We can also obtain per-gene corrected expression values by using the rotation vectors stored in the output. This reverses the original projection used to obtain the initial low-dimensional representation. There are, however, several caveats to using these values for downstream analyses.
While the default arguments are usually satisfactory, there are many
options for running fastMNN()
, e.g., to improve speed or to
achieve a particular merge order. Refer to the documentation at
?fastMNN
or the
book for more details.
The original method described by Haghverdi et
al. (2018) is implemented in the mnnCorrect()

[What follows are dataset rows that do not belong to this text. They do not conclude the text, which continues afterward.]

/-- **(T) TRANSPORT OF `MarkedBy` ALONG AN EQUALITY OF SHIMURA-SET CLASSES** (modulo (T2)): if `P′` is marked by `(J, a)` and
`[J, aK_δ(N)] = [J′, a′K_δ(N)]`, then `P′` is marked by `(J′, a′)` — ★ `SiegelShimuraSet.mk_eq_mk_iff` gives `J = γJ′γ⁻¹`,
`a = γ·a′·k` (`γ ∈ GSp_δ(ℚ)`, `k ∈ K_δ(N)`); apply (T1) with `γ⁻¹` and (T2) with `k⁻¹`.
[cite: Milne2005ShimuraVarieties, §5 (5.1) p. 56 and §6 Thm. 6.11 p. 74] -/
theorem MarkedBy.transport (hT2 : (∀ {g N : ℕ} {δ : Fin g → ℕ}, TranslateRightT g N δ)) {g N : ℕ} {δ : Fin g → ℕ} {J J' : C0pm δ} {a a' : gspFinAdelic δ}
    {P' : PolarizedAbelianSchemeWithLevel g N δ (specOver ℚ ℂ).left} (h : MarkedBy J a P')
    (heq : SiegelShimuraSet.mk δ (principalLevelSubgroup δ N) J a = SiegelShimuraSet.mk δ (principalLevelSubgroup δ N) J' a') :
    MarkedBy J' a' P' := by
  obtain ⟨γ, hγJ, hγa⟩ := (SiegelShimuraSet.mk_eq_mk_iff δ (principalLevelSubgroup δ N) J J' a a').1 heq
  rw [MulAction.Quotient.smul_coe, QuotientGroup.eq, smul_eq_mul] at hγa
  set k : gspFinAdelic δ := (gspRationalToFinAdelic δ γ * a')⁻¹ * a with hk
  have hkK : k ∈ principalLevelSubgroup δ N := hγa
  -- move by `γ⁻¹`: `(γ⁻¹ • J, γ̂⁻¹ a) = (J′, a′ k)`
  have h1 := MarkedBy.mulLeft γ⁻¹ h
  have eJ : conjAct δ (gspRationalToReal δ γ⁻¹) J = J' := by
    rw [← hγJ, ← conjAct_mul, ← map_mul, inv_mul_cancel, map_one, conjAct_one]
  have ea : (gspRationalToFinAdelic δ γ⁻¹ : gspFinAdelic δ) * a = a' * k := by
    rw [hk, map_inv]; group
  rw [eJ, ea] at h1
  -- move by `k⁻¹ ∈ K_δ(N)`
  have h2 := hT2 (inv_mem hkK) h1
  rwa [mul_inv_cancel_right] at h2

end Summit.HodgeConjecture.CorCM.HypDel.M1primeOfFU

end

method. This performs the MNN identification and correction in the gene
expression space, and uses a different strategy to overcome
high-dimensional noise. mnnCorrect()
is called with the
same semantics as fastMNN()
:
# Using fewer genes as it is much, much slower.
fewer.hvgs <- head(order(combined.dec$bio, decreasing=TRUE), 100)
classic.out <- mnnCorrect(sce1, sce2, subset.row=fewer.hvgs)
… but returns the corrected gene expression matrix directly, rather
than using a low-dimensional representation1. This is wrapped in a
SingleCellExperiment
object to store various batch-related
metadata.
## class: SingleCellExperiment
## dim: 100 4464
## metadata(1): merge.info
## assays(1): corrected
## rownames(100): Plp1 Gad1 ... Olfm1 Ndrg4
## rowData names(0):
## colnames(4464): 1772071015_C02 1772071017_G12 ...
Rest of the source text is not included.